**What the task asks**. Copy verbatim the block of lines in the entries below whose first line contains "exact Thm54iii.clause3Compat_of_geometric' augG" and whose last line contains "haugH hcommV' hslim". Leave out all other lines.

[Saved data entries]
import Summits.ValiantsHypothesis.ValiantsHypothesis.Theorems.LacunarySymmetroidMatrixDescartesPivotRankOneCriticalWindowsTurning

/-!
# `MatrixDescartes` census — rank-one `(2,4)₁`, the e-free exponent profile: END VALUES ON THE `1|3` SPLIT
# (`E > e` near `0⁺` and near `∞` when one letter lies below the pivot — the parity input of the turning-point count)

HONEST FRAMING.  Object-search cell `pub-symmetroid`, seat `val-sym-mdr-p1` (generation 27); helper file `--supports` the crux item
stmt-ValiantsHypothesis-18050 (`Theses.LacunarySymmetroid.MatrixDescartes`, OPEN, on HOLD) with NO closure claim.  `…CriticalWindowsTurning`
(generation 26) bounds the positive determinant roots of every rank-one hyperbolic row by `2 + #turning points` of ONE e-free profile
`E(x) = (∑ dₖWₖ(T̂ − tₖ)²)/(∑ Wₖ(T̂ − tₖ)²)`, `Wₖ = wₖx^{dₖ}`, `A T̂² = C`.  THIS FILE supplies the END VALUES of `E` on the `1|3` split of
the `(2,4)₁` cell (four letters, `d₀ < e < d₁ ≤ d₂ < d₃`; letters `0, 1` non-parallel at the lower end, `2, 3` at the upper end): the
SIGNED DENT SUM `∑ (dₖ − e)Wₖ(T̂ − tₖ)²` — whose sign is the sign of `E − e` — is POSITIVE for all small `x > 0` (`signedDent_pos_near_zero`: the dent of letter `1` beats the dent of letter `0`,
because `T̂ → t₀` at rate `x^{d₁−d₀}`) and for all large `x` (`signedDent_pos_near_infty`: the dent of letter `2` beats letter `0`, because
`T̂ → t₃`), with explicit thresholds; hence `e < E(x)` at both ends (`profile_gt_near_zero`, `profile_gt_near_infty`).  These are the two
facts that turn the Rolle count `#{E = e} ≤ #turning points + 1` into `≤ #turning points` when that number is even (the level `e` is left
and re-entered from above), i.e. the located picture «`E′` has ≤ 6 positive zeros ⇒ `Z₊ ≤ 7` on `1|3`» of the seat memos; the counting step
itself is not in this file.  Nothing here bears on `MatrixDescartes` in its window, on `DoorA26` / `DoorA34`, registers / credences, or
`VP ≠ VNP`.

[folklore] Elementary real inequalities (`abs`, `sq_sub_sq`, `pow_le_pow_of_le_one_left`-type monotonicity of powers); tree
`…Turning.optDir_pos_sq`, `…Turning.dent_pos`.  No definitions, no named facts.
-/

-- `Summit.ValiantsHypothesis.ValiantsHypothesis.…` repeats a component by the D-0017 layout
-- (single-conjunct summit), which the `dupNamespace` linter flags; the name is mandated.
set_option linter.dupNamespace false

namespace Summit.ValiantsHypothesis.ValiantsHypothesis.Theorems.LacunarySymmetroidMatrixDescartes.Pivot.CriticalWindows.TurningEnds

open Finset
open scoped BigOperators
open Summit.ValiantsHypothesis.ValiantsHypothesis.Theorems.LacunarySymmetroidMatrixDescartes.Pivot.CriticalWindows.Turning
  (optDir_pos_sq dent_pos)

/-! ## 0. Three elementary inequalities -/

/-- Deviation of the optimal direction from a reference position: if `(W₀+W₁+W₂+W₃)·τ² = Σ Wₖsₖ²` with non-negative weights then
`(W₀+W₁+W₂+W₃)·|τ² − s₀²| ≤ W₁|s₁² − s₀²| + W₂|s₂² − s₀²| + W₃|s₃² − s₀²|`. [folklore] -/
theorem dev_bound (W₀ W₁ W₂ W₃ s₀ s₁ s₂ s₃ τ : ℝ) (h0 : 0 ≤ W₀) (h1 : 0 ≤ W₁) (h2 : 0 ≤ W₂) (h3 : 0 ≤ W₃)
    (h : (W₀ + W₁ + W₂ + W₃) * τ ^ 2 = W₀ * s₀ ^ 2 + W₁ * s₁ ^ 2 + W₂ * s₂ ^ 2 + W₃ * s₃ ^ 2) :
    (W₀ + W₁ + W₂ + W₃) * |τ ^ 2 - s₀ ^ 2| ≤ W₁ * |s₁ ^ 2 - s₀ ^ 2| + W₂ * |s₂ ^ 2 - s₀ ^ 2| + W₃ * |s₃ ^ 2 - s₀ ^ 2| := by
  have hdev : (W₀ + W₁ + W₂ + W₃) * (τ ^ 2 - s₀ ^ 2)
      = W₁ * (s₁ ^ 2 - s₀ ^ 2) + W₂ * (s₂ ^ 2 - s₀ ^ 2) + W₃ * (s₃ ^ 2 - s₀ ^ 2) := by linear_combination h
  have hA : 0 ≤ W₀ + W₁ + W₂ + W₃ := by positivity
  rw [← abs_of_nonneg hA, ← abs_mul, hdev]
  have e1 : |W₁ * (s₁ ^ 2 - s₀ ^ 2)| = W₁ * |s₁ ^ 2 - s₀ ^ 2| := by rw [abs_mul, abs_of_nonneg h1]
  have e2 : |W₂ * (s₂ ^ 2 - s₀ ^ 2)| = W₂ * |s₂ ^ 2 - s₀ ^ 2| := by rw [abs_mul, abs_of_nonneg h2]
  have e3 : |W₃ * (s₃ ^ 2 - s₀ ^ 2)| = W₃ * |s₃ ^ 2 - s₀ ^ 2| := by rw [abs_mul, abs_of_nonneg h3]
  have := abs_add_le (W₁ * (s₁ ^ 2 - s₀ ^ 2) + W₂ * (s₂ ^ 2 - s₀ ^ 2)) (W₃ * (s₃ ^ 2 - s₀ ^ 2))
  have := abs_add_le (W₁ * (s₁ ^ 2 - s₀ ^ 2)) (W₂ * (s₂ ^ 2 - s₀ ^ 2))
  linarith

--

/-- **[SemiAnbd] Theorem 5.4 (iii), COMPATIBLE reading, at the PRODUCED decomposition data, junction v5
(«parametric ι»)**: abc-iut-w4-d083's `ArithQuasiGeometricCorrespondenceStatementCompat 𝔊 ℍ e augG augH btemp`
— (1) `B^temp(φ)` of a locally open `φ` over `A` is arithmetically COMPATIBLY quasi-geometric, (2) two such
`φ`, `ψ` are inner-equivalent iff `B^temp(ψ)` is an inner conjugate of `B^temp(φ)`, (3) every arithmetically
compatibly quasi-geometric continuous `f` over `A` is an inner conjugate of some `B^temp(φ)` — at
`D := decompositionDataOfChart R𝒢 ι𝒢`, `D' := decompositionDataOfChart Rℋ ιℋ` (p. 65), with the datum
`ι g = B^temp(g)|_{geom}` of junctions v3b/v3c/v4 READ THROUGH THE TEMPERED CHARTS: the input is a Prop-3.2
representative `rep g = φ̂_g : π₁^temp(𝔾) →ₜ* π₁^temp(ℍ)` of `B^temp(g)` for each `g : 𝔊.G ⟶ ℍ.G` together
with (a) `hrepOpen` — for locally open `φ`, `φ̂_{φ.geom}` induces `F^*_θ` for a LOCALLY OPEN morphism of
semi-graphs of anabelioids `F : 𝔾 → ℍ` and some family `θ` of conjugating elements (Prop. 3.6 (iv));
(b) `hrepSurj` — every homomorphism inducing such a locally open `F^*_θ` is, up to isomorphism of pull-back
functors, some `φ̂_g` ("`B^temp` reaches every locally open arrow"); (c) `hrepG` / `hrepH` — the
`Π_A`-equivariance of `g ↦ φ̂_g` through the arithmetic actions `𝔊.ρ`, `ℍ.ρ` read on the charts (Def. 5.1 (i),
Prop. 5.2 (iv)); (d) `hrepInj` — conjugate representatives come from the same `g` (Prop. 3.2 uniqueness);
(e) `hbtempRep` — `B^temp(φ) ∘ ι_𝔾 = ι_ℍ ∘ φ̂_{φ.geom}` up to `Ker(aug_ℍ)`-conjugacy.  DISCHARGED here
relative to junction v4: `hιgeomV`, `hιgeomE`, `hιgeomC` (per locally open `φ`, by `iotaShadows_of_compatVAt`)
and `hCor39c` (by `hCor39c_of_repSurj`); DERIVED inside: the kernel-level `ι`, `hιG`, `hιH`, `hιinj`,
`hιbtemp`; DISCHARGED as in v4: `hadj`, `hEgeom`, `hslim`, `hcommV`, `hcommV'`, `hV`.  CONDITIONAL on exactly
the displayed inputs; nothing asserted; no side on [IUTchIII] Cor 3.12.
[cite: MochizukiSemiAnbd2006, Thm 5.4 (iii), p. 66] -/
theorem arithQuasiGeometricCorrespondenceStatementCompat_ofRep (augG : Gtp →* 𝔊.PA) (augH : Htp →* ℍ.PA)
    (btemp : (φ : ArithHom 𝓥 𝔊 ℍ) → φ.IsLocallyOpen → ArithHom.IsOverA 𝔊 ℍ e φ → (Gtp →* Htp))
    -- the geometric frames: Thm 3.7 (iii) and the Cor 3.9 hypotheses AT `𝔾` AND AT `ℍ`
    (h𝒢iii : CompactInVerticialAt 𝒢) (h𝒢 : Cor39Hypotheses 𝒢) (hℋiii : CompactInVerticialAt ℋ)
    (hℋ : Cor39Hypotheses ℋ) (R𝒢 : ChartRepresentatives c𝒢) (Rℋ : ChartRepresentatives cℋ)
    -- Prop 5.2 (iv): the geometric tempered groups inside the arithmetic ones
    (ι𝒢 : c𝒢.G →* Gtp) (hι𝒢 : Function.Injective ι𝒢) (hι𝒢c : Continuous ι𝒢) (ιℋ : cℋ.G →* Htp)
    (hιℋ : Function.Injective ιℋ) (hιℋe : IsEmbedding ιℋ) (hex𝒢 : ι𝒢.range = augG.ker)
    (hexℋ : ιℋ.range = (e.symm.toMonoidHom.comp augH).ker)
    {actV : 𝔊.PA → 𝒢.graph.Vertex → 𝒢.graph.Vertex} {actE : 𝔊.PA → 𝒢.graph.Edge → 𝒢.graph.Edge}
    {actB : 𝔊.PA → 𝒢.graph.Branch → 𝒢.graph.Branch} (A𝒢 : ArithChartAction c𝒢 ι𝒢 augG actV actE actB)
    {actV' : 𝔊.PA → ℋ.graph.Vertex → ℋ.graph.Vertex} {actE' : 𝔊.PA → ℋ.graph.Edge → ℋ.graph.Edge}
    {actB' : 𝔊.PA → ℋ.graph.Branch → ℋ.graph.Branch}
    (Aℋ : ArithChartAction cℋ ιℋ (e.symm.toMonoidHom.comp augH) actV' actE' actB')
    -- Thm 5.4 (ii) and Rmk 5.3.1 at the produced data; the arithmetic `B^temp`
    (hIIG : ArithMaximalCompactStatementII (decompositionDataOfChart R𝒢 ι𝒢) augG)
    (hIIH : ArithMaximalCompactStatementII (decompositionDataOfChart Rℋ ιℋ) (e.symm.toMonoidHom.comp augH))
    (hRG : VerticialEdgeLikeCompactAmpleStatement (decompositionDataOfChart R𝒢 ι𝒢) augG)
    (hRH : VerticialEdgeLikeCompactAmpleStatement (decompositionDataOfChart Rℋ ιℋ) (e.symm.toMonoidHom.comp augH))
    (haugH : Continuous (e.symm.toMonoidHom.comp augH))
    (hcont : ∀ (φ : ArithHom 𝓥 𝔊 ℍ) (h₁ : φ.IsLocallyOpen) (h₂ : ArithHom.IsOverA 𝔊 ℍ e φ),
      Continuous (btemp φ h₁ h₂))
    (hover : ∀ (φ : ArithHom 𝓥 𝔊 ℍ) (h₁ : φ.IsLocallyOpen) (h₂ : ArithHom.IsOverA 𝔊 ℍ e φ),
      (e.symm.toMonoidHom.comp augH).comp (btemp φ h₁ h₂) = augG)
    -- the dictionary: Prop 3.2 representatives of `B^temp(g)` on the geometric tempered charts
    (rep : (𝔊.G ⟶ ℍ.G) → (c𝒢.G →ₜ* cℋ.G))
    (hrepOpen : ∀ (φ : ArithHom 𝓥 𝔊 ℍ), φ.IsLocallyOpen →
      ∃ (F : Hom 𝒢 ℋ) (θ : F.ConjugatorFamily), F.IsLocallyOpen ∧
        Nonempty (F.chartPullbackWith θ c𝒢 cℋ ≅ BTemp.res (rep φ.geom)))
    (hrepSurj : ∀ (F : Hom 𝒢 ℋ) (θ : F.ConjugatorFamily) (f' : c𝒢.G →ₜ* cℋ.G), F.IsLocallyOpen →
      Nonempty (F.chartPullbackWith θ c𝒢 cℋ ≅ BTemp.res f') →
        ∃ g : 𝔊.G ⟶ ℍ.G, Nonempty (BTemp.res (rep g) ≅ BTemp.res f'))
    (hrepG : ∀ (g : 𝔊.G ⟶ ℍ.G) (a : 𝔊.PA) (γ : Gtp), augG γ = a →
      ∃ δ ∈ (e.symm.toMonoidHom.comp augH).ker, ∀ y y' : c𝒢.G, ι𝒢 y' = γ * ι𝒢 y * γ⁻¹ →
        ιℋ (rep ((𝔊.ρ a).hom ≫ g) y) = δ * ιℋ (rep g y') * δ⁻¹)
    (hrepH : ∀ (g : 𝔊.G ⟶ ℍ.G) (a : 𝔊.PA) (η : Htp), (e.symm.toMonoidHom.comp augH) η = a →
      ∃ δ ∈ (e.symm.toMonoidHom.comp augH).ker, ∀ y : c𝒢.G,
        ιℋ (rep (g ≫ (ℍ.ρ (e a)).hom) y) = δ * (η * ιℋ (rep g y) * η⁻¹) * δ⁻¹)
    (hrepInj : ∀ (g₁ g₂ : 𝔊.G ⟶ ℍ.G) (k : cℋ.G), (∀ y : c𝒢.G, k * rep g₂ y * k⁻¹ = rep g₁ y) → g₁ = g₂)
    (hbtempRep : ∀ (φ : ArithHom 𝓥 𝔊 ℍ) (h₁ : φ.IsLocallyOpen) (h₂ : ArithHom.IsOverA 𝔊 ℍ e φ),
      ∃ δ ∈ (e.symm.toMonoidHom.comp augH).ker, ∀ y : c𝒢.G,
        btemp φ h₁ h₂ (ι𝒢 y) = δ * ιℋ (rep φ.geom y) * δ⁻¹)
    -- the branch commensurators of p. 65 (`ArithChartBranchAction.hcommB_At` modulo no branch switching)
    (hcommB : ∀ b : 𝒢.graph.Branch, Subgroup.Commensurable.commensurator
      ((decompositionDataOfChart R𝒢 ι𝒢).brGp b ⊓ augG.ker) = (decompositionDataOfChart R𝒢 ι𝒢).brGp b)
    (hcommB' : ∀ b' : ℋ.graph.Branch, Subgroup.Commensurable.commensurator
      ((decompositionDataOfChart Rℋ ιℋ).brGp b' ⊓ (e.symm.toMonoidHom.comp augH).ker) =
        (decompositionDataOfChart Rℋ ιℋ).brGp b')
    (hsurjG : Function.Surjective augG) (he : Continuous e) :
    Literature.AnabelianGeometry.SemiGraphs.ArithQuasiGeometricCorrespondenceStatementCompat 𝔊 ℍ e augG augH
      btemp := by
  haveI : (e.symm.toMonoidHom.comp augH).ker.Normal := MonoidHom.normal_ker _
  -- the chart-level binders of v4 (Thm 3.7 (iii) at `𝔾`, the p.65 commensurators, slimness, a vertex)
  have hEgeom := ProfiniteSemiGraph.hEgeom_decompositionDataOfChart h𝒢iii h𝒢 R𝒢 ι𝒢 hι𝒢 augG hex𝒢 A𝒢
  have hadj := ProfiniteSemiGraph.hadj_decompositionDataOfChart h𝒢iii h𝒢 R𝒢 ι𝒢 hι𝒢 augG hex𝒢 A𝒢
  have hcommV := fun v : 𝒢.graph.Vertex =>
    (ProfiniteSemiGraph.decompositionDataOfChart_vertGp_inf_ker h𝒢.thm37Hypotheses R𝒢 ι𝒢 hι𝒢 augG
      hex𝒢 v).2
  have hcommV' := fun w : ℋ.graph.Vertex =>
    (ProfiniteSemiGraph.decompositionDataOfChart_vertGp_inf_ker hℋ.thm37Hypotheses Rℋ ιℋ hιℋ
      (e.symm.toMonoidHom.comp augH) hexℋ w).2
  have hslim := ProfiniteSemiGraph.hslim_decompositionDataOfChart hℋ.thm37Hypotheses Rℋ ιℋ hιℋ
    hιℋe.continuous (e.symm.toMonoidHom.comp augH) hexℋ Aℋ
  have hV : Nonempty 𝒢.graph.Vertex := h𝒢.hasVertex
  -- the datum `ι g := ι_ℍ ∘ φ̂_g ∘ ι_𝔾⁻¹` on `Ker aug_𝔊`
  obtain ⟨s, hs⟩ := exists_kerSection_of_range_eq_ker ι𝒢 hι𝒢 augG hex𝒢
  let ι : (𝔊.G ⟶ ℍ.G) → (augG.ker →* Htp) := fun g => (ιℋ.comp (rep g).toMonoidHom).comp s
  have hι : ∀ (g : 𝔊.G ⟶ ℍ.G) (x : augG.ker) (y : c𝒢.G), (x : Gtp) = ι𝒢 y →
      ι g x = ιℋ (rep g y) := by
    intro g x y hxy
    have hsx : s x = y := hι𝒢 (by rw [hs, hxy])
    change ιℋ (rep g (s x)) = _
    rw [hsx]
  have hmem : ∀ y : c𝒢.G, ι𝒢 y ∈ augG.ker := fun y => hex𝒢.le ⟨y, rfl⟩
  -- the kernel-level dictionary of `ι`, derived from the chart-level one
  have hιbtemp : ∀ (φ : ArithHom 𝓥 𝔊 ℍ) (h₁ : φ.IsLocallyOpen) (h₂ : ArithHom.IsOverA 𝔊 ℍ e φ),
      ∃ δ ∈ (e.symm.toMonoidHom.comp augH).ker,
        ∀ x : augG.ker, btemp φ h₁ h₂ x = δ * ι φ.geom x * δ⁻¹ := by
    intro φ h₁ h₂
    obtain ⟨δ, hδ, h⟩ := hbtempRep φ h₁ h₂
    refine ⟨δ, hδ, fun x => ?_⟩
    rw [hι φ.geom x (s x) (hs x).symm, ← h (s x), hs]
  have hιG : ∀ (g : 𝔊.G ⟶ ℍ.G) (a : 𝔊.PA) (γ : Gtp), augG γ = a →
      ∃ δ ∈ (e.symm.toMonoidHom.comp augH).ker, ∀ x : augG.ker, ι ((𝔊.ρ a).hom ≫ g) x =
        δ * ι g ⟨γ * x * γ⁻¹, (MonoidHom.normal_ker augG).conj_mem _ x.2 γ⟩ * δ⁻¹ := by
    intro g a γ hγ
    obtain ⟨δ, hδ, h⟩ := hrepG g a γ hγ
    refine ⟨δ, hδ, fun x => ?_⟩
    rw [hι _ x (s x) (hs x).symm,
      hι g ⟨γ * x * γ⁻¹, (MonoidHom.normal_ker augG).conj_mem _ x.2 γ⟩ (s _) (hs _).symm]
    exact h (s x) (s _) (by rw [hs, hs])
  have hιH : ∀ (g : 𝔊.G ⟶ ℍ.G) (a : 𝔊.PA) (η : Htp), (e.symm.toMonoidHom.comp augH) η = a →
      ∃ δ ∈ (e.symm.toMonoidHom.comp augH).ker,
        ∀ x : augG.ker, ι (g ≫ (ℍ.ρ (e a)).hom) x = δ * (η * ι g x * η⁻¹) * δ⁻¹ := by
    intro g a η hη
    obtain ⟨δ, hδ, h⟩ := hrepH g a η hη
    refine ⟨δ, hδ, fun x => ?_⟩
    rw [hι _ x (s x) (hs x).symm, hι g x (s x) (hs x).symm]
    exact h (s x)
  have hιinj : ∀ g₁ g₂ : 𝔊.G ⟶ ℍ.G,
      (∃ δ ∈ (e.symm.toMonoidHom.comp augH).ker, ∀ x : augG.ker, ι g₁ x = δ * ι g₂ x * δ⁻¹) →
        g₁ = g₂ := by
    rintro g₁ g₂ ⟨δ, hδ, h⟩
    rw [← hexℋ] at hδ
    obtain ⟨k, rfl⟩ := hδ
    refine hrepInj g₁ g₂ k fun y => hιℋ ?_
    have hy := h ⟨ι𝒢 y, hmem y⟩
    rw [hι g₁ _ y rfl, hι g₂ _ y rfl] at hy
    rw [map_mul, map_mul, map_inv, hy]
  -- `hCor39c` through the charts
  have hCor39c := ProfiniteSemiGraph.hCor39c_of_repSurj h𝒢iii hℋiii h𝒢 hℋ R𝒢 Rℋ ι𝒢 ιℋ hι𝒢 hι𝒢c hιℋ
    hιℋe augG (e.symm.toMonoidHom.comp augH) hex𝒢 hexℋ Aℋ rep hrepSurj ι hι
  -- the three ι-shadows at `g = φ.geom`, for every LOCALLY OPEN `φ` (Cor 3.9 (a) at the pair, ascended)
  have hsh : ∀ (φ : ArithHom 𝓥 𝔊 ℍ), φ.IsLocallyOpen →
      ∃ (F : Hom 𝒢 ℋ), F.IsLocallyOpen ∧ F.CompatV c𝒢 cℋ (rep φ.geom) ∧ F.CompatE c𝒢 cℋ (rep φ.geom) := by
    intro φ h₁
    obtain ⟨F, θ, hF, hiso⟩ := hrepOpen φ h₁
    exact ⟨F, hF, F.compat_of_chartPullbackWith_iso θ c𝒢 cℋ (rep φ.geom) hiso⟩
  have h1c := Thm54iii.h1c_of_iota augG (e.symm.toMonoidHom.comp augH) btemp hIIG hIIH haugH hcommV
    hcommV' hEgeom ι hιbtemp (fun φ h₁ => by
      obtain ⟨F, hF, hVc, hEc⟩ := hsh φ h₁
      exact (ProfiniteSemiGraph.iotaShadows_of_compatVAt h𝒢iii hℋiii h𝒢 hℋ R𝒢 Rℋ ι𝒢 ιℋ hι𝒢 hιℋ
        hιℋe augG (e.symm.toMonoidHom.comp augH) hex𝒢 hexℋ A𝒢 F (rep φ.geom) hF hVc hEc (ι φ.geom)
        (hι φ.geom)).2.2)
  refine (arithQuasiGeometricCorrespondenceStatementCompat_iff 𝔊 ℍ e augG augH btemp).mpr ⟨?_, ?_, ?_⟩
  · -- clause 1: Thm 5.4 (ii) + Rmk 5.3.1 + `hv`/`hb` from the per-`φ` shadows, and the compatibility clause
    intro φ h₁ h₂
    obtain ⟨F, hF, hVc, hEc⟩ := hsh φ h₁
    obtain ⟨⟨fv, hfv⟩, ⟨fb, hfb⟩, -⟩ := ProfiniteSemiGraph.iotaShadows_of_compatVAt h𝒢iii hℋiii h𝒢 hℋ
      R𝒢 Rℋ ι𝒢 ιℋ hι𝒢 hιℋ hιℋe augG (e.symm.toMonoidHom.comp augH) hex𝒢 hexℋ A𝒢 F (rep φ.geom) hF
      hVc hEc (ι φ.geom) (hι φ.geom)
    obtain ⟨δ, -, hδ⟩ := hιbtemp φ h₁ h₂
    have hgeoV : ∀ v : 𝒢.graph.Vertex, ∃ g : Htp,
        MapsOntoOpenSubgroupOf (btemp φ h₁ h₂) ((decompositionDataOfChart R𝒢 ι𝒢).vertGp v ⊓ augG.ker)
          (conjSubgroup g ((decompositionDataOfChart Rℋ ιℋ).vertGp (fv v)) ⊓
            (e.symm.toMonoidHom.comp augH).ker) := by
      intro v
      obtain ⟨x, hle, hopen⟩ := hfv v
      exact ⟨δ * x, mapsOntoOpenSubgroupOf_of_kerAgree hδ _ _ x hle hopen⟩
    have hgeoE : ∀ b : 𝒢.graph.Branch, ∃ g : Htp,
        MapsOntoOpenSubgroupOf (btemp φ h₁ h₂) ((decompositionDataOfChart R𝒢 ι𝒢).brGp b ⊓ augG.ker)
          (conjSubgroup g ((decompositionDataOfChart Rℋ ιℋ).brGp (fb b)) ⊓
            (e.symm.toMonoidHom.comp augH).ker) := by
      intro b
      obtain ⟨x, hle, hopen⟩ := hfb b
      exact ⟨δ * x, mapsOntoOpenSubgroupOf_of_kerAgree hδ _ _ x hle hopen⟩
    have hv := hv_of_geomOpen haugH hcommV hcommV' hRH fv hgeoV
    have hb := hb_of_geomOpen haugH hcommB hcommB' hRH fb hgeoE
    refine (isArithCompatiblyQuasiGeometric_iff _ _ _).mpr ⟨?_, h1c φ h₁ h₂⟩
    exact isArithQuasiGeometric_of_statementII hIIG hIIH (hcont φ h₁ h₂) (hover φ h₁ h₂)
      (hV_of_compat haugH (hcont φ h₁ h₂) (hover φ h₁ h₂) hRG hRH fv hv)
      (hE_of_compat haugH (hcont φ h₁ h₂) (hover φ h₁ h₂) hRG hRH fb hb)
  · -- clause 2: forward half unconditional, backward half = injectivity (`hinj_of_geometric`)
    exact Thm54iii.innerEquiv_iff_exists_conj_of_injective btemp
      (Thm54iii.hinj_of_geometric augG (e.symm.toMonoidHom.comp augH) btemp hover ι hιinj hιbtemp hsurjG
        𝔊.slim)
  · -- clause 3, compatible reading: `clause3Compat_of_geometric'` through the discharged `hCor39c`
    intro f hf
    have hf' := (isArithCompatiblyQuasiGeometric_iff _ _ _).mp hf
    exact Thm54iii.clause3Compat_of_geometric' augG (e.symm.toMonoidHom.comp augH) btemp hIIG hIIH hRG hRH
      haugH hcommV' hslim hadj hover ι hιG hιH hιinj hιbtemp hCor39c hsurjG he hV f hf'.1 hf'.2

**Problem solution**.
    exact Thm54iii.clause3Compat_of_geometric' augG (e.symm.toMonoidHom.comp augH) btemp hIIG hIIH hRG hRH
      haugH hcommV' hslim hadj hover ι hιG hιH hιinj hιbtemp hCor39c hsurjG he hV f hf'.1 hf'.2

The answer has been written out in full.